__What this task involves__
Each line of the listing where the string "generalize" appears is to be identified and copied.

-------- Source information --------

/-- **`J_X × J_{X/V}² ∼ J_{X/⟨τ⟩}³`** (`|V| = 4`, `τ ∈ V ∖ {1}`, `σ ∉ V`; the Klein relation of `V` with its three involutions conjugate under `σ`;
«`A_{W_2} = P(ε) ∼ k_τ^* P(ℓ_τ)³`») — ★ `AbelianVariety.isIsogenous_tetrahedral_involution` transported to the quotient Jacobians.
[cite: LangeRodriguez2022, §5.5.2 Prop. 5.5.3 (PDF p. 130)] [cite: Paulhus2008, §3 (3) and Fact 2 (p. 234)] [cite: KaniRosen1989, Thm. B] -/
theorem isIsogenous_tetrahedral_involution_quotientJacobian [Fintype (Subgroup.zpowers τ)] (hV : Fintype.card V = 4)
    (hV2 : ∀ v ∈ V, v ^ 2 = 1) (hout : ∀ g : G, g ∉ V → g ^ 3 = 1) (hσ : σ ∉ V) (hτV : τ ∈ V) (hτ1 : τ ≠ 1)
    {YV : SchemeOver k} (𝒥V : Jacobian YV) (qV : X ⟶ YV)
    (hqV : IsSepQuotient (fun h : V => act h) qV) (tV : 𝒥V.J ⟶ 𝒥X.J)
    (htV : 𝒥X.pushforward 𝒥V qV ≫ tV = ∑ h : V, 𝒥X.pushforward 𝒥X (act h).hom)
    {YT : SchemeOver k} (𝒥T : Jacobian YT) (qT : X ⟶ YT)
    (hqT : IsSepQuotient (fun h : Subgroup.zpowers τ => act h) qT) (tT : 𝒥T.J ⟶ 𝒥X.J)
    (htT : 𝒥X.pushforward 𝒥T qT ≫ tT = ∑ h : Subgroup.zpowers τ, 𝒥X.pushforward 𝒥X (act h).hom)
    (P₀ : AlgPoints X k) :
    AbelianVariety.IsIsogenous (𝒥X.J ⊞ (𝒥V.J ⊞ 𝒥V.J)) (𝒥T.J ⊞ (𝒥T.J ⊞ 𝒥T.J)) := by
  let ρ : G →* End 𝒥X.J :=
    { toFun := fun g => 𝒥X.pushforward 𝒥X (act g).hom
      map_one' := by
        change 𝒥X.pushforward 𝒥X (act 1).hom = 𝟙 𝒥X.J
        rw [map_one]
        exact 𝒥X.pushforward_id
      map_mul' := fun g g' => by
        change 𝒥X.pushforward 𝒥X (act (g * g')).hom =
          𝒥X.pushforward 𝒥X (act g').hom ≫ 𝒥X.pushforward 𝒥X (act g).hom
        rw [map_mul, ← pushforward_comp]
        rfl }
  have hρ : ∀ g, ρ g = 𝒥X.pushforward 𝒥X (act g).hom := fun _ => rfl
  have hNV := 𝒥X.end_of_sum_subgroup act ρ hρ (V)
  have hNT := 𝒥X.end_of_sum_subgroup act ρ hρ (Subgroup.zpowers τ)
  have h := AbelianVariety.isIsogenous_tetrahedral_involution ρ hV hV2 hout hσ hτV hτ1 hNV hNT
  have eV := 𝒥X.isIsogenous_image_sum_pushforward_act 𝒥V (fun h : V => act h) qV hqV P₀ tV htV
  have eT := 𝒥X.isIsogenous_image_sum_pushforward_act_symm 𝒥T (fun h : Subgroup.zpowers τ => act h) qT hqT P₀ tT htT
  exact (((AbelianVariety.IsIsogenous.refl 𝒥X.J).biprod (eV.biprod eV)).trans h).trans (eT.biprod (eT.biprod eT))

/-- **Genus relation `g_X + 2 g_{X/V} = 3 g_{X/⟨τ⟩}`** on the dimensions of the Jacobians. [cite: LangeRodriguez2022, §5.5.1 Cor. 5.5.2 (PDF p. 129) and §5.5.2 Prop. 5.5.3]
[cite: KaniRosen1989, Thm. B] -/
theorem dim_tetrahedral_involution_quotientJacobian [Fintype (Subgroup.zpowers τ)] (hV : Fintype.card V = 4)
    (hV2 : ∀ v ∈ V, v ^ 2 = 1) (hout : ∀ g : G, g ∉ V → g ^ 3 = 1) (hσ : σ ∉ V) (hτV : τ ∈ V) (hτ1 : τ ≠ 1)
    {YV : SchemeOver k} (𝒥V : Jacobian YV) (qV : X ⟶ YV)
    (hqV : IsSepQuotient (fun h : V => act h) qV) (tV : 𝒥V.J ⟶ 𝒥X.J)
    (htV : 𝒥X.pushforward 𝒥V qV ≫ tV = ∑ h : V, 𝒥X.pushforward 𝒥X (act h).hom)
    {YT : SchemeOver k} (𝒥T : Jacobian YT) (qT : X ⟶ YT)
    (hqT : IsSepQuotient (fun h : Subgroup.zpowers τ => act h) qT) (tT : 𝒥T.J ⟶ 𝒥X.J)
    (htT : 𝒥X.pushforward 𝒥T qT ≫ tT = ∑ h : Subgroup.zpowers τ, 𝒥X.pushforward 𝒥X (act h).hom)
    (P₀ : AlgPoints X k) :
    𝒥X.J.dim + 2 * 𝒥V.J.dim = 3 * 𝒥T.J.dim := by
  have e := (𝒥X.isIsogenous_tetrahedral_involution_quotientJacobian act hV hV2 hout hσ hτV hτ1 𝒥V qV hqV tV htV 𝒥T qT hqT
    tT htT P₀).dim_eq
  simp only [AbelianVariety.dim_biprod] at e
  omega

end Tetrahedral

/-! ## §2 The symmetric group `S₄` (octahedral) -/

section SymFour

variable {k : Type u} [Field k] [PerfectField k] {X : SchemeOver k} (𝒥X : Jacobian X) (act : Perm (Fin 4) →* Aut X)

/-- **`J_X × J_{X/S₄}² ∼ J_{X/⟨(01)⟩} × J_{X/⟨(012)⟩} × J_{X/⟨(0123)⟩}`** for an action of `S₄ = Equiv.Perm (Fin 4)` on `X`, quotients by `S₄` and by
the cyclic subgroups generated by `(01)`, `(012) = swap 0 1 * swap 1 2`, `(0123) = swap 0 1 * swap 1 2 * swap 2 3`, with Jacobians and pinned pull-backs, a
rational point on `X`, perfect ground field — ★ `AbelianVariety.isIsogenous_symFour` transported to the quotient Jacobians.
[cite: KaniRosen1989, Thm. B] [cite: KorchmarosLiaTimpanella2021, §10 Thm. 10.1 (32)–(33)] -/
theorem isIsogenous_symFour_quotientJacobian
    {YG : SchemeOver k} (𝒥G : Jacobian YG) (qG : X ⟶ YG)
    (hqG : IsSepQuotient (fun g : Perm (Fin 4) => act g) qG) (tG : 𝒥G.J ⟶ 𝒥X.J)
    (htG : 𝒥X.pushforward 𝒥G qG ≫ tG = ∑ g : Perm (Fin 4), 𝒥X.pushforward 𝒥X (act g).hom)
    {Y2 : SchemeOver k} (𝒥2 : Jacobian Y2) (q2 : X ⟶ Y2)
    (hq2 : IsSepQuotient (fun h : Subgroup.zpowers (swap (0 : Fin 4) 1) => act h) q2) (t2 : 𝒥2.J ⟶ 𝒥X.J)
    (ht2 : 𝒥X.pushforward 𝒥2 q2 ≫ t2 = ∑ h : Subgroup.zpowers (swap (0 : Fin 4) 1), 𝒥X.pushforward 𝒥X (act h).hom)
    {Y3 : SchemeOver k} (𝒥3 : Jacobian Y3) (q3 : X ⟶ Y3)
    (hq3 : IsSepQuotient (fun h : Subgroup.zpowers (swap (0 : Fin 4) 1 * swap 1 2) => act h) q3) (t3 : 𝒥3.J ⟶ 𝒥X.J)
    (ht3 : 𝒥X.pushforward 𝒥3 q3 ≫ t3 = ∑ h : Subgroup.zpowers (swap (0 : Fin 4) 1 * swap 1 2), 𝒥X.pushforward 𝒥X (act h).hom)
    {Y4 : SchemeOver k} (𝒥4 : Jacobian Y4) (q4 : X ⟶ Y4)
    (hq4 : IsSepQuotient (fun h : Subgroup.zpowers (swap (0 : Fin 4) 1 * swap 1 2 * swap 2 3) => act h) q4) (t4 : 𝒥4.J ⟶ 𝒥X.J)
    (ht4 : 𝒥X.pushforward 𝒥4 q4 ≫ t4 = ∑ h : Subgroup.zpowers (swap (0 : Fin 4) 1 * swap 1 2 * swap 2 3), 𝒥X.pushforward 𝒥X (act h).hom)
    (P₀ : AlgPoints X k) :
    AbelianVariety.IsIsogenous (𝒥X.J ⊞ (𝒥G.J ⊞ 𝒥G.J)) (𝒥2.J ⊞ (𝒥3.J ⊞ 𝒥4.J)) := by
  let ρ : Perm (Fin 4) →* End 𝒥X.J :=
    { toFun := fun g => 𝒥X.pushforward 𝒥X (act g).hom
      map_one' := by
        change 𝒥X.pushforward 𝒥X (act 1).hom = 𝟙 𝒥X.J
        rw [map_one]
        exact 𝒥X.pushforward_id
      map_mul' := fun g g' => by
        change 𝒥X.pushforward 𝒥X (act (g * g')).hom =
          𝒥X.pushforward 𝒥X (act g').hom ≫ 𝒥X.pushforward 𝒥X (act g).hom
        rw [map_mul, ← pushforward_comp]
        rfl }
  have hρ : ∀ g, ρ g = 𝒥X.pushforward 𝒥X (act g).hom := fun _ => rfl
  have hN₂ := 𝒥X.end_of_sum_subgroup act ρ hρ (Subgroup.zpowers (swap (0 : Fin 4) 1))
  have hN₃ := 𝒥X.end_of_sum_subgroup act ρ hρ (Subgroup.zpowers (swap (0 : Fin 4) 1 * swap 1 2))
  have hN₄ := 𝒥X.end_of_sum_subgroup act ρ hρ (Subgroup.zpowers (swap (0 : Fin 4) 1 * swap 1 2 * swap 2 3))
  have hNG := 𝒥X.end_of_sum_univ act ρ hρ
  have h := AbelianVariety.isIsogenous_symFour ρ hN₂ hN₃ hN₄ hNG
  -- abstract the three generators (no concrete permutation is left for the kernel to evaluate)
  generalize (swap (0 : Fin 4) 1 * swap 1 2 * swap 2 3 : Perm (Fin 4)) = g₄ at h hq4 ht4
  generalize (swap (0 : Fin 4) 1 * swap 1 2 : Perm (Fin 4)) = g₃ at h hq3 ht3
  generalize (swap (0 : Fin 4) 1 : Perm (Fin 4)) = g₂ at h hq2 ht2
  haveI : Nonempty (Subgroup.zpowers g₂) := ⟨1⟩
  haveI : Nonempty (Subgroup.zpowers g₃) := ⟨1⟩
  haveI : Nonempty (Subgroup.zpowers g₄) := ⟨1⟩
  have eG := 𝒥X.isIsogenous_image_sum_pushforward_act 𝒥G (fun g : Perm (Fin 4) => act g) qG hqG P₀ tG htG
  have e2 := 𝒥X.isIsogenous_image_sum_pushforward_act_symm 𝒥2 (fun h : Subgroup.zpowers g₂ => act h) q2 hq2 P₀ t2 ht2
  have e3 := 𝒥X.isIsogenous_image_sum_pushforward_act_symm 𝒥3 (fun h : Subgroup.zpowers g₃ => act h) q3 hq3 P₀ t3 ht3
  have e4 := 𝒥X.isIsogenous_image_sum_pushforward_act_symm 𝒥4 (fun h : Subgroup.zpowers g₄ => act h) q4 hq4 P₀ t4 ht4
  exact (((AbelianVariety.IsIsogenous.refl 𝒥X.J).biprod (eG.biprod eG)).trans h).trans (e2.biprod (e3.biprod e4))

--------

__Finished task__
  generalize (swap (0 : Fin 4) 1 * swap 1 2 * swap 2 3 : Perm (Fin 4)) = g₄ at h hq4 ht4
  generalize (swap (0 : Fin 4) 1 * swap 1 2 : Perm (Fin 4)) = g₃ at h hq3 ht3
  generalize (swap (0 : Fin 4) 1 : Perm (Fin 4)) = g₂ at h hq2 ht2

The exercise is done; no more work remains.